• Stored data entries
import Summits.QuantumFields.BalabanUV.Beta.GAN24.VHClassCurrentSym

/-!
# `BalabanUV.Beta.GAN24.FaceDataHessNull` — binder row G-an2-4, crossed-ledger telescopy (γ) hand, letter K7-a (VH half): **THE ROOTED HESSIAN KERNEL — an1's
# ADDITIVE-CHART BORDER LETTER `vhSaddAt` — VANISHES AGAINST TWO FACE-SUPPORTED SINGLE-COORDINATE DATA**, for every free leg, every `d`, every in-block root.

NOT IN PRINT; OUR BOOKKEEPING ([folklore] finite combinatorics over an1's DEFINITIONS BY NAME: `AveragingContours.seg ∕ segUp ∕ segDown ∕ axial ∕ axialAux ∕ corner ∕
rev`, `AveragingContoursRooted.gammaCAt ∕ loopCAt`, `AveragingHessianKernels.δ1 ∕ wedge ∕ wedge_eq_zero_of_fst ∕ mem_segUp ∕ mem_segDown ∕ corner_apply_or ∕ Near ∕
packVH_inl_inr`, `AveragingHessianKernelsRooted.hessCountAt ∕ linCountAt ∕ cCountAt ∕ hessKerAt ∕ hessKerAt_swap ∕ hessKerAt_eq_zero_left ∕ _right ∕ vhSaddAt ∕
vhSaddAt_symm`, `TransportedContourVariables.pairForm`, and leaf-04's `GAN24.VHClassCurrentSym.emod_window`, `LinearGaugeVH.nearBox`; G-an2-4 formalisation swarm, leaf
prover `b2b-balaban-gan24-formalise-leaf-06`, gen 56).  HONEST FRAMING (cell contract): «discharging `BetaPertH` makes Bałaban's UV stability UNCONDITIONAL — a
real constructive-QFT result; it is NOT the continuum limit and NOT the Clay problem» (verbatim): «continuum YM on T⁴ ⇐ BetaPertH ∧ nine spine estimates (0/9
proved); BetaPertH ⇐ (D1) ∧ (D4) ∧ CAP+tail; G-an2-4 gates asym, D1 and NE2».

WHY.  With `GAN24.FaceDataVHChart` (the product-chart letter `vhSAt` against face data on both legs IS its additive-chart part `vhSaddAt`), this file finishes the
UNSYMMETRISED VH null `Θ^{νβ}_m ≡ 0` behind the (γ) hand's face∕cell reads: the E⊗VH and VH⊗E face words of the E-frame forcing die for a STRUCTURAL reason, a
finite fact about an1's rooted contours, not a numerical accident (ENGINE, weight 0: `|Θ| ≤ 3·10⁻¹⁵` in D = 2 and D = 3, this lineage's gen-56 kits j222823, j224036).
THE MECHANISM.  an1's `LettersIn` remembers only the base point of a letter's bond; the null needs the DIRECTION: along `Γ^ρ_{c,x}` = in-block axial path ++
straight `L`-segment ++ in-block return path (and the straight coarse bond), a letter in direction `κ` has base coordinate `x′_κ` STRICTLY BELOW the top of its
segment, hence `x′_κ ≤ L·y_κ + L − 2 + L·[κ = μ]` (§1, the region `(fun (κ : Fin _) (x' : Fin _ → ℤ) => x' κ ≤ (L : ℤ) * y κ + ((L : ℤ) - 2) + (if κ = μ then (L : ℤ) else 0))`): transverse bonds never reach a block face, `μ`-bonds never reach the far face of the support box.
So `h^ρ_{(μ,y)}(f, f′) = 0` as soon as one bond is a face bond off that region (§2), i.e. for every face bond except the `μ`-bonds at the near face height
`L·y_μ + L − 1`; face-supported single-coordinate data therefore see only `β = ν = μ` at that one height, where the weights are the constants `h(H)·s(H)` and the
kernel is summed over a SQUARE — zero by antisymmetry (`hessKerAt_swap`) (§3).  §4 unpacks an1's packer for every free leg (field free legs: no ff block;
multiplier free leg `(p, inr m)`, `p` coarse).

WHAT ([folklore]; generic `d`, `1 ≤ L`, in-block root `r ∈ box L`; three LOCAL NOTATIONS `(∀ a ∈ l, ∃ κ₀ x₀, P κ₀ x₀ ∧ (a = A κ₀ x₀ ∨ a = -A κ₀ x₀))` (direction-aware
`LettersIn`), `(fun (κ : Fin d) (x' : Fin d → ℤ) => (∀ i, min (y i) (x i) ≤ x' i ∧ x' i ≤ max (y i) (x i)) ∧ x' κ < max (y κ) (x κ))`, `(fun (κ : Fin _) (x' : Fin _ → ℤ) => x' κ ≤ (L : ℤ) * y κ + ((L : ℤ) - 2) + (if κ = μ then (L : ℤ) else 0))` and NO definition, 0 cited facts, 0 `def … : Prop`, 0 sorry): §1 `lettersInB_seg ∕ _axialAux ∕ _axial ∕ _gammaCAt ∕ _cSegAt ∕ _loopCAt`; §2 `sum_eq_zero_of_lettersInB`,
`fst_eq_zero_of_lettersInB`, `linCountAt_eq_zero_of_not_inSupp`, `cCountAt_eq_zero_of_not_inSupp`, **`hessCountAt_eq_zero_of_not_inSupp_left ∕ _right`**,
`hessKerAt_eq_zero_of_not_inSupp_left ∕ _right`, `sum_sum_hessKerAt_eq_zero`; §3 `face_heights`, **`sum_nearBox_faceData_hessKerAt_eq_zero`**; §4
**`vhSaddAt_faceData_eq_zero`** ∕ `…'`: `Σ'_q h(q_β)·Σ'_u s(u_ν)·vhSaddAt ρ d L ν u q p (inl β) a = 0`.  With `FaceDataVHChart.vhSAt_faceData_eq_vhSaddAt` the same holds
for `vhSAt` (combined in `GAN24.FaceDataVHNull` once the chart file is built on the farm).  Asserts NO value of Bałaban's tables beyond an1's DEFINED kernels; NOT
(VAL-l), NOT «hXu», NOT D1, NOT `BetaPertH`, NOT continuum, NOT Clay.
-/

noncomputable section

---

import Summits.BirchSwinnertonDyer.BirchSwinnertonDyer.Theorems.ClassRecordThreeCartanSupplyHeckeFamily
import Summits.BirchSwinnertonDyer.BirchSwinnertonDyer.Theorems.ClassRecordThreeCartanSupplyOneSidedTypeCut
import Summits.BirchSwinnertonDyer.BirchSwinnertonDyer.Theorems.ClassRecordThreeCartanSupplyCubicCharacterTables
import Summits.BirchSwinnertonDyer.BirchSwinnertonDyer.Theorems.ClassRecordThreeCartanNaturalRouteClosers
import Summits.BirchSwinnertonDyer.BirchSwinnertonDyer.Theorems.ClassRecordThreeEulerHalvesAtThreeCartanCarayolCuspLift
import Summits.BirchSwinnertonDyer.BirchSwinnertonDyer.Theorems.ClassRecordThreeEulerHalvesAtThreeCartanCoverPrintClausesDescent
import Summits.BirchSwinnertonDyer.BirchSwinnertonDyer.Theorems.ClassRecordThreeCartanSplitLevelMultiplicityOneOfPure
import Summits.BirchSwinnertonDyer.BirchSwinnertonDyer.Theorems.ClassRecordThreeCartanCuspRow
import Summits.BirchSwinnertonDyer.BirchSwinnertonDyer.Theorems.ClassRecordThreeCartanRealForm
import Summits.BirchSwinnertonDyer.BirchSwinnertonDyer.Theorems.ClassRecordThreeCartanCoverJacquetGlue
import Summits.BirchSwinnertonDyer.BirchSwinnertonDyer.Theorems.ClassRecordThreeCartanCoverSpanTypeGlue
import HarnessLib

• WHAT THE TASK ASKS
Take the records above and return, word for word, only the lines that fall from the line with "axial path ++" to the line with "the top of its", both of them included.

• ANSWER SPACE
THE MECHANISM.  an1's `LettersIn` remembers only the base point of a letter's bond; the null needs the DIRECTION: along `Γ^ρ_{c,x}` = in-block axial path ++
straight `L`-segment ++ in-block return path (and the straight coarse bond), a letter in direction `κ` has base coordinate `x′_κ` STRICTLY BELOW the top of its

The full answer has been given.